This park has laundry facilities, $1.50 to wash, and $1.00 to dry for 60 minutes.  The wash is cold water only.  Other than that, the nearest laundry facility I found was n Woodland Park, about 35 miles from here.  Woodland Park has a public parking area for RV's, but the laundry places themselves had NO room to park RV's.  

The closest town is Lake George, 11 miles from the park.  Lake George has a post office.  This park would not allow mail to be forwarded to the park, so I used General Delivery at the Lake George post office.  I had to unhitch the RV once a week to get my mail.  Worked out pretty good, gave me a good excuse to reposition and re-level the RV.  Lake George does have a very good family owned pizza restaurant.  But nothing else.  

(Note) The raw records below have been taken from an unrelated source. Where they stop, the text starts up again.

/-- The rescaling scalar is real. [cite: MochizukiFrdII2008, Ex 3.3 (iv) p.29] -/
theorem rescale_mem_scalars (X Y : C0) (K : D0) : rescale X Y ∈ D0.scalars K :=
  ofPosReal_mem_scalars _ K

/-- Rescaling an isotropic region of tip `t_X` by `t_Y / t_X` lands in the isotropic region of tip
`t_Y`. [cite: MochizukiFrdII2008, Ex 3.3 (iv) p.29] -/
theorem rescale_smul_subset {X Y : C0} (hX : X.IsNaivelyIsotropic) (hY : Y.IsNaivelyIsotropic) :
    rescale X Y • X.region.carrier ^ ((1 : ℕ+) : ℕ) ⊆ Y.region.carrier := by
  rw [PNat.one_coe, pow_one]
  rintro _ ⟨u, hu, rfl⟩
  rw [C0.mem_carrier_of_isIsotropic hX] at hu
  rw [C0.mem_carrier_of_isIsotropic hY, ← Subtype.coe_le_coe, coe_absHom]
  change ‖((rescale X Y * u : ℂˣ) : ℂ)‖ ≤ Y.tip
  rw [Units.val_mul, norm_mul, norm_rescale]
  have hu' : ‖(u : ℂ)‖ ≤ X.tip := by rw [← coe_absHom]; exact hu
  calc Y.tip / X.tip * ‖(u : ℂ)‖ ≤ Y.tip / X.tip * X.tip := by
        gcongr; exact (div_pos Y.tip_pos X.tip_pos).le
    _ = Y.tip := div_mul_cancel₀ _ X.tip_pos.ne'

/-- The linear base-identity arrow of `C₀` rescaling a real object onto another real object.
[cite: MochizukiFrdII2008, Ex 3.3 (iv) p.29] -/
def realRescaleHom (X Y : C0) (hX : X.IsRealObj) (hY : Y.IsRealObj) : X ⟶ Y where
  base := eqToHom (hX.trans hY.symm)
  degFr := 1
  scalar := rescale X Y
  scalar_mem := rescale_mem_scalars X Y X.base
  mapsTo := by
    have hXi := C0.isNaivelyIsotropic_of_isRealObj hX
    have hYi := C0.isNaivelyIsotropic_of_isRealObj hY
    refine (rescale_smul_subset hXi hYi).trans ?_
    rcases X with ⟨KX, AX, hAX⟩
    rcases Y with ⟨KY, AY, hAY⟩
    cases hX
    cases hY
    change AY.carrier ⊆ C0.pullRegion ⟨D0.real, AY, hAY⟩ (𝟙 D0.real)
    rw [C0.pullRegion_id]

/-- The rescaling arrow is an isometry (`|t_Y/t_X| · t_X = t_Y`). [cite: MochizukiFrdII2008, Ex 3.3 (iv) p.29] -/
theorem isIsometry_realRescaleHom (X Y : C0) (hX : X.IsRealObj) (hY : Y.IsRealObj) :
    PreFrobenioid.IsIsometry C0.toElem (realRescaleHom X Y hX hY) := by
  rw [A0.isIsometry_iff_norm_mul_tip_pow]
  change ‖(rescale X Y : ℂ)‖ * X.tip ^ ((1 : ℕ+) : ℕ) = Y.tip
  rw [norm_rescale, PNat.one_coe, pow_one, div_mul_cancel₀ _ X.tip_pos.ne']

/-- The rescaling arrow of `N₀` between two real objects. [cite: MochizukiFrdII2008, Ex 3.3 (iv) p.29] -/
def realRescale (X Y : N0) (hX : X.IsRealObj) (hY : Y.IsRealObj) : X ⟶ Y :=
  homMk (realRescaleHom X.carrier Y.carrier hX hY)
    (isIsometry_realRescaleHom X.carrier Y.carrier hX hY) rfl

For groceries, there is a grocery story in Divide, CO (about 20 miles from the park) called Divide Venture Foods.  They sell the BEST salsa I've ever had, made by Cripple Creek Salsa Company.  If there aren't too many cars in the parking lot, you can fit a 32 foot RV in the parking lot, but not much bigger.  If there are a lot of cars in the parking lot, well, don't try it.  Farther away in Woodland Park (35 miles from Eleven Mile State Park), there is a very nice CityMarket, which is part of the Fred Meyer/Kroger chain.  Your Fred Meyer/Kroger cards work there, and you can get gas discounts. Plenty of room to park the RV.  I had to travel to Woodland Park for some personal business on one of my weekly trips out.

My Verizon Air Card (4G) worked a bit sluggish. My Verizon cell phone, and my newest wireless device, "Home Phone Connect" from Verizon, worked fairly well!   

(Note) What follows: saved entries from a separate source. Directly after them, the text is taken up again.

/-- CASE 1 of the step `j → j+1` against the amortised statement, with THE PRINTED UPDATE (1.83) `κ_{j+1}(Z) = κ_j(Z₀) −
O(1)M^dR_{j+1}^{d+1}d′_{j+1}(Z)` unchanged: the horizon drops by one, the budget by the actual cost once, and the reserve on
that cost (`θ·cost_{j+1} ≥ 0`) is released unused.  Kernel-checked arithmetic; NOT a printed statement. [folklore] -/
theorem case1_am (b : Consts) (θ : ℝ) (j K : ℕ) (hK : 1 ≤ K) (κ : ℝ) (s : ℕ → ℝ) (hθ : 0 ≤ θ)
    (hc0 : 0 ≤ b.cost (j + 1) (s (j + 1))) (h : ControlsAm b θ j K κ s) :
    ControlsAm b θ (j + 1) (K - 1) (κ - b.cost (j + 1) (s (j + 1))) s := by
  have h1 := h.split_first hK
  unfold ControlsAm
  have hjK : j + 1 + (K - 1) = j + K := by omega
  rw [hjK]
  have : 0 ≤ θ * b.cost (j + 1) (s (j + 1)) := mul_nonneg hθ hc0
  nlinarith

/-- CASE 1′ (the RESET of p.386 line 2, `κ_{j+1}(Z) = p₀(g_j) − O(1)M^dR_{j+1}^{d+1}d′_{j+1}(Z)`, `K = R_{j+1}`) against the
amortised statement: the located smallness «because Z is a small domain» now reads `(1+θ)·Σ_{n=j+1}^{j+1+K′} cost_n ≤ p₀(g_j)`
(`hsmall`, the printed one times `1 + θ`).  Kernel-checked arithmetic; NOT a printed statement. [folklore] -/
theorem reset_am (b : Consts) (θ : ℝ) (j K' : ℕ) (p : ℝ) (s : ℕ → ℝ) (hθ : 0 ≤ θ)
    (hc0 : 0 ≤ b.cost (j + 1) (s (j + 1)))
    (hsmall : (1 + θ) * (∑ n ∈ Finset.Ioc j (j + 1 + K'), b.cost n (s n)) ≤ p) :
    ControlsAm b θ (j + 1) K' (p - b.cost (j + 1) (s (j + 1))) s := by
  unfold ControlsAm
  have hsplit := Finset.sum_Ioc_consecutive (fun n => b.cost n (s n)) (Nat.le_succ j)
    (show j + 1 ≤ j + 1 + K' by omega)
  rw [Nat.Ioc_succ_singleton, Finset.sum_singleton] at hsplit
  have : 0 ≤ θ * b.cost (j + 1) (s (j + 1)) := mul_nonneg hθ hc0
  rw [← hsplit] at hsmall
  nlinarith

/-- THE BRACKET OF A NEW REGION against the amortised statement: with the majorant currency `Q·(s + 1)` of (1.81) for the
future costs (`hrhs`) and for the creation-scale cost (`hcost`), the located condition of p.385 STRENGTHENED BY THE FACTOR
`1 + θ` — `2(1+θ)·Q ≤ a` in place of «¼γ₀(14)^{−d}A₁²p₀²(g₁) ≥ O(1)2(64)^dM^dL^{d+1}R₁^{d+2}» (`2Q ≤ a`, `base_182`) — gives
`(1+θ)·(cost + rhs) ≤ a·(s + 1)`: the bracket `γ₀A₁²p₀²(g_{j+1})(d′_{j+1} + 1)` of (1.85) pays the amortised costs of its region
(`merge_amortised`'s `hsingle` for a new piece).  Kernel-checked arithmetic; NOT a printed statement. [folklore] -/
theorem bracket_am (a Q cost rhs s θ : ℝ) (hs : 0 ≤ s) (hθ : 0 ≤ θ) (hrhs : rhs ≤ Q * (s + 1))
    (hcost : cost ≤ Q * (s + 1)) (hcond : 2 * (1 + θ) * Q ≤ a) : (1 + θ) * (cost + rhs) ≤ a * (s + 1) := by
  have h1 : cost + rhs ≤ 2 * Q * (s + 1) := by linarith
  have h2 := mul_le_mul_of_nonneg_left h1 (show (0 : ℝ) ≤ 1 + θ by linarith)
  have h3 := mul_le_mul_of_nonneg_right hcond (show (0 : ℝ) ≤ s + 1 by linarith)
  linarith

* A one month Assignment at DAROGA STATE PARK - Orondo, WA

Daroga State Park in Orondo, WA is a BEAUTIFUL state park!  I hosted here in August 2011.  The RV sites and tent sites have plenty of acreage between sites.  It is difficult to get a hosting job here, because the hosts tend to come back year after year.  I managed to get a slot because another host cancelled.  I had put my name on the list a year earlier.  

At this park, all you have to do is sell wood and ice, twice a day.  The Ranger insists that will keep you busy enough, and the Ranger was right.  It did keep me busy, and I did learn a lot about "inventory management," but still had plenty of time to enjoy this beautiful park.  I got a State vehicle to drive around in.  The vehicle had STANDARD transmission.  The last time I drove a stick shift was 1984!  I almost forgot how!  

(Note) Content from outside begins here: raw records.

import Mathlib.Analysis.SpecialFunctions.Pow.Real
import Mathlib.Analysis.SpecialFunctions.Exponential
import Mathlib.Data.Nat.Factorial.BigOperators
import Mathlib.Data.Nat.Choose.Basic
import HarnessLib

/-!
# Barrier (Schanuel) `EFunctionValuesAtAlgebraicPoints`: factorial asymptotics for Baker Ch. 11 (Lemma 4, §4) — proofs only

`Literature/Barriers/Schanuel/EFunctionValuesAtAlgebraicPointsAsymptotics.lean` — sibling file of
`EFunctionValuesAtAlgebraicPoints.lean` in the programme to discharge `siegelShidlovskii_algIndep`
(Siegel–Shidlovskii; Rivoal Thm. 5.10 = Baker Thm. 11.1). The elementary comparisons against
powers of `r!` that Baker, *Transcendental Number Theory*, Ch. 11 uses silently in the proofs of
Lemma 4 and of Theorem 11.1 (pp. 112–114: "`h! ≤ (r!)^{3ε}`", "`M! ≥ (2nr)^{-εr}(r!)ⁿ ≥
(r!)^{n−3ε}`", "if `r` is sufficiently large"):

* `SiegelShidlovskii.pow_self_le_factorial_sq` — `rʳ ≤ (r!)²`, hence `r^{x r} ≤ (r!)^{2x}`
  (`rpow_self_mul_le_factorial_rpow`);
* `SiegelShidlovskii.exists_pow_le_factorial_rpow` — `Bʳ ≤ (r!)^ε` for `r ≫ 1`, and the master
  absorption `Bʳ (r+1)ᶜ ≤ (r!)^δ` (`exists_pow_mul_pow_le_factorial_rpow`);
* `SiegelShidlovskii.factorial_pow_le_factorial_mul` — `(r!)^ν ≤ (νr)!`;
  `factorial_le_pow_mul_factorial` — `N! ≤ N^{N−L} L!`;
* `SiegelShidlovskii.tsum_tail_exp_le` — `∑_{k} x^{L+k}/(L+k)! ≤ (x^L/L!) eˣ` for `x ≥ 0`.

All [folklore]; no named facts.

## References

* A. Baker, *Transcendental Number Theory*, CUP 1975, Ch. 11 §3–§4 (pp. 112–114).
-/

noncomputable section

open Finset
open scoped Nat

namespace Literature.Barriers.Schanuel

namespace SiegelShidlovskii

/-! ### 1. `rʳ ≤ (r!)²` -/

/-- **`rʳ ≤ (r!)²`** (pair the factors `k` and `r + 1 − k`: `k(r+1−k) ≥ r`). [folklore] -/
theorem pow_self_le_factorial_sq (r : ℕ) : r ^ r ≤ (r !) ^ 2 := by
  have h1 : r ! = ∏ i ∈ range r, (i + 1) := Nat.factorial_eq_prod_range_add_one r
  have h2 : r ! = ∏ i ∈ range r, (r - i) := by
    rw [h1, ← prod_range_reflect (fun i => i + 1) r]
    refine prod_congr rfl fun i hi => ?_
    have := mem_range.mp hi
    omega
  calc r ^ r = ∏ _i ∈ range r, r := by rw [prod_const, card_range]
    _ ≤ ∏ i ∈ range r, (i + 1) * (r - i) := by
        refine prod_le_prod (fun i _ => Nat.zero_le _) fun i hi => ?_
        have hi' := mem_range.mp hi
        -- `(i+1)(r-i) - r = i (r - i - 1) ≥ 0`
        obtain ⟨d, rfl⟩ := Nat.exists_eq_add_of_lt hi'
        rw [show i + d + 1 - i = d + 1 by omega]
        nlinarith
    _ = (r !) ^ 2 := by rw [prod_mul_distrib, ← h1, ← h2, sq]

/-- Real form: `(r : ℝ)^{x r} ≤ (r!)^{2x}` for `x ≥ 0`. [folklore] -/
theorem rpow_self_mul_le_factorial_rpow {x : ℝ} (hx : 0 ≤ x) (r : ℕ) :
    (r : ℝ) ^ (x * r) ≤ ((r ! : ℕ) : ℝ) ^ (2 * x) := by
  have h := pow_self_le_factorial_sq r
  have h' : ((r : ℝ) ^ r) ≤ ((r ! : ℕ) : ℝ) ^ 2 := by exact_mod_cast h
  calc (r : ℝ) ^ (x * r) = ((r : ℝ) ^ (r : ℝ)) ^ x := by
        rw [← Real.rpow_mul (Nat.cast_nonneg _), mul_comm]
    _ = ((r : ℝ) ^ r) ^ x := by rw [Real.rpow_natCast]
    _ ≤ (((r ! : ℕ) : ℝ) ^ 2) ^ x := Real.rpow_le_rpow (by positivity) h' hx
    _ = ((r ! : ℕ) : ℝ) ^ (2 * x) := by
        rw [← Real.rpow_natCast, ← Real.rpow_mul (Nat.cast_nonneg _)]
        norm_num

/-! ### 2. Geometric and polynomial factors are `(r!)^ε` -/

/-- `(k+1)^{r-k} ≤ r!` for `k ≤ r`. [folklore] -/
theorem pow_sub_le_factorial {k r : ℕ} (hk : k ≤ r) : (k + 1) ^ (r - k) ≤ r ! := by
  have h := @Nat.factorial_mul_pow_le_factorial k (r - k)
  rw [Nat.add_sub_cancel' hk] at h
  exact le_trans (Nat.le_mul_of_pos_left _ (Nat.factorial_pos k)) h

/-- **`Bʳ ≤ (r!)^ε` for `r ≫ 1`** (`B ≥ 1`, `ε > 0`). [folklore] -/
theorem exists_pow_le_factorial_rpow {B : ℝ} (hB : 1 ≤ B) {ε : ℝ} (hε : 0 < ε) :
    ∃ r₀ : ℕ, ∀ r : ℕ, r₀ ≤ r → B ^ r ≤ ((r ! : ℕ) : ℝ) ^ ε := by
  -- choose `k` with `(k+1)^ε ≥ B²`
  obtain ⟨k, hk⟩ := exists_nat_ge (B ^ (2 / ε))
  refine ⟨2 * k, fun r hr => ?_⟩
  have hkr : k ≤ r := by omega
  have hB0 : 0 ≤ B := le_trans zero_le_one hB
  have h1 : ((k + 1 : ℕ) : ℝ) ^ ((r - k : ℕ) : ℝ) ≤ ((r ! : ℕ) : ℝ) := by
    rw [Real.rpow_natCast]
    exact_mod_cast pow_sub_le_factorial hkr
  have h2 : B ^ (2 / ε) ≤ ((k + 1 : ℕ) : ℝ) := hk.trans (by push_cast; linarith)
  have hk1 : (0 : ℝ) ≤ ((k + 1 : ℕ) : ℝ) := Nat.cast_nonneg _
  calc B ^ r = B ^ (r : ℝ) := (Real.rpow_natCast B r).symm
    _ ≤ B ^ ((2 : ℝ) * ((r - k : ℕ) : ℝ)) := by
        refine Real.rpow_le_rpow_of_exponent_le hB ?_
        have : ((r - k : ℕ) : ℝ) = (r : ℝ) - k := by rw [Nat.cast_sub hkr]
        rw [this]
        have : ((2 * k : ℕ) : ℝ) ≤ r := by exact_mod_cast hr
        push_cast at this
        linarith
    _ = (B ^ (2 / ε)) ^ (ε * ((r - k : ℕ) : ℝ)) := by
        rw [← Real.rpow_mul hB0]
        congr 1
        field_simp
    _ ≤ (((k + 1 : ℕ) : ℝ)) ^ (ε * ((r - k : ℕ) : ℝ)) :=
        Real.rpow_le_rpow (by positivity) h2 (by positivity)
    _ = ((((k + 1 : ℕ) : ℝ)) ^ ((r - k : ℕ) : ℝ)) ^ ε := by
        rw [← Real.rpow_mul hk1, mul_comm]
    _ ≤ ((r ! : ℕ) : ℝ) ^ ε := Real.rpow_le_rpow (by positivity) h1 hε.le

/-- `(r+1)ᶜ ≤ (2ᶜ)ʳ`. [folklore] -/
theorem succ_pow_le_two_pow_pow (r c : ℕ) : ((r : ℝ) + 1) ^ c ≤ ((2 : ℝ) ^ c) ^ r := by
  have h : r + 1 ≤ 2 ^ r := r.lt_two_pow_self
  calc ((r : ℝ) + 1) ^ c ≤ ((2 : ℝ) ^ r) ^ c := by
        refine pow_le_pow_left₀ (by positivity) ?_ c
        exact_mod_cast h
    _ = ((2 : ℝ) ^ c) ^ r := by rw [← pow_mul, ← pow_mul, mul_comm]

/-- **Master absorption**: `Bʳ (r+1)ᶜ ≤ (r!)^δ` for `r ≫ 1` (`B ≥ 1`, `δ > 0`). [folklore] -/
theorem exists_pow_mul_pow_le_factorial_rpow {B : ℝ} (hB : 1 ≤ B) (c : ℕ) {δ : ℝ} (hδ : 0 < δ) :
    ∃ r₀ : ℕ, ∀ r : ℕ, r₀ ≤ r → B ^ r * ((r : ℝ) + 1) ^ c ≤ ((r ! : ℕ) : ℝ) ^ δ := by
  obtain ⟨r₀, hr₀⟩ := exists_pow_le_factorial_rpow (B := B * 2 ^ c)
    (le_trans hB (le_mul_of_one_le_right (le_trans zero_le_one hB) (one_le_pow₀ (by norm_num)))) hδ
  refine ⟨r₀, fun r hr => le_trans ?_ (hr₀ r hr)⟩
  rw [mul_pow]
  exact mul_le_mul_of_nonneg_left (succ_pow_le_two_pow_pow r c) (pow_nonneg (le_trans zero_le_one hB) _)

/-! ### 3. Factorials of multiples and quotients of factorials -/

/-- `m! n! ≤ (m+n)!`. [folklore] -/
theorem factorial_mul_factorial_le (m n : ℕ) : m ! * n ! ≤ (m + n)! :=
  Nat.le_of_dvd (Nat.factorial_pos _) (Nat.factorial_mul_factorial_dvd_factorial_add m n)

/-- **`(r!)^ν ≤ (νr)!`.** [folklore] -/
theorem factorial_pow_le_factorial_mul (ν r : ℕ) : (r !) ^ ν ≤ (ν * r)! := by
  induction ν with
  | zero => simp
  | succ ν ih =>
    calc (r !) ^ (ν + 1) = (r !) ^ ν * r ! := pow_succ _ _
      _ ≤ (ν * r)! * r ! := Nat.mul_le_mul_right _ ih
      _ ≤ (ν * r + r)! := factorial_mul_factorial_le _ _
      _ = ((ν + 1) * r)! := by rw [Nat.succ_mul]

/-- **`N! ≤ N^{N−L} · L!`** for `L ≤ N`. [folklore] -/
theorem factorial_le_pow_mul_factorial {L N : ℕ} (h : L ≤ N) : N ! ≤ N ^ (N - L) * L ! := by
  have h1 := Nat.factorial_mul_descFactorial (Nat.sub_le N L)
  rw [Nat.sub_sub_self h] at h1
  rw [← h1, mul_comm]
  exact Nat.mul_le_mul_right _ (Nat.descFactorial_le_pow N (N - L))

/-! ### 4. The tail of the exponential series -/

/-- `x^{L+k}/(L+k)! ≤ (x^L/L!) (x^k/k!)` for `x ≥ 0`. [folklore] -/
theorem pow_div_factorial_add_le {x : ℝ} (hx : 0 ≤ x) (L k : ℕ) :
    x ^ (L + k) / ((L + k)! : ℝ) ≤ x ^ L / (L ! : ℝ) * (x ^ k / (k ! : ℝ)) := by
  rw [div_mul_div_comm, ← pow_add]
  refine div_le_div_of_nonneg_left (pow_nonneg hx _) (by positivity) ?_
  exact_mod_cast factorial_mul_factorial_le L k

/-- The shifted exponential series is summable. [folklore] -/
theorem summable_pow_div_factorial_add (x : ℝ) (L : ℕ) :
    Summable fun k : ℕ => x ^ (L + k) / ((L + k)! : ℝ) := by
  have h := (Real.summable_pow_div_factorial x)
  exact (summable_nat_add_iff L).mpr h |>.congr fun k => by rw [add_comm]

/-- **Tail of the exponential series**: `∑ₖ x^{L+k}/(L+k)! ≤ (x^L/L!)·eˣ` for `x ≥ 0`.
[folklore] -/
theorem tsum_tail_exp_le {x : ℝ} (hx : 0 ≤ x) (L : ℕ) :
    ∑' k : ℕ, x ^ (L + k) / ((L + k)! : ℝ) ≤ x ^ L / (L ! : ℝ) * Real.exp x := by
  have hexp : HasSum (fun k : ℕ => x ^ k / (k ! : ℝ)) (Real.exp x) := by
    rw [Real.exp_eq_exp_ℝ]
    exact NormedSpace.expSeries_div_hasSum_exp x
  have h2 : HasSum (fun k : ℕ => x ^ L / (L ! : ℝ) * (x ^ k / (k ! : ℝ)))
      (x ^ L / (L ! : ℝ) * Real.exp x) := hexp.mul_left _
  refine le_trans ((summable_pow_div_factorial_add x L).tsum_le_tsum
    (fun k => pow_div_factorial_add_le hx L k) h2.summable) (le_of_eq h2.tsum_eq)

end SiegelShidlovskii

end Literature.Barriers.Schanuel

end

No laundry facilities at this park.  The closest is to go to Wenatchee, about 20 miles away. Wenatchee is a small city with major box stores where you can get groceries.  However, when I tried to go there for laundry, I found the following issues with the four facilities I found:

-  2 of the facilities did not have room to park the RV
- 1 facility had room for the RV, but I didn't feel safe in that area
- 1 facility was across the street from a Park & Ride I could 
              have parked at, but getting into that Park & Ride in 
              the RV was cumbersome

So, I ended up driving to Chelan, WA.  I had used this place before when I hosted at Alta Lake State Park in 2010.  Chelan is a small tourist kind town, but does have a major grocery store for shopping. 

My Verizon Air Card (4G) worked great here!  WHEE!!!!!! A good signal!  My Verizon cell phone, and my newest wireless device, "Home Phone Connect" from Verizon, worked fairly well!  On the other hand, TV reception via antenna was lousy.  All I got was a very snowy FOX channel out of Spokane.     

* A one month Assignment at   Stephen C. Foster State Park - Fargo, GA

STEPHEN C. FOSTER STATE PARK  in FARGO, GA.  I hosted here in November 2011.  Temperatures were in the 70's and 80's.  YAY!  This park is far away from everything.  My Verizon cell phone BARELY got a signal, but my Verizon HOME PHONE CONNECT worked fine!  I barely had a signal on it, but it worked fine!  On the other hand, my Verizon Air Card didn't work at all.  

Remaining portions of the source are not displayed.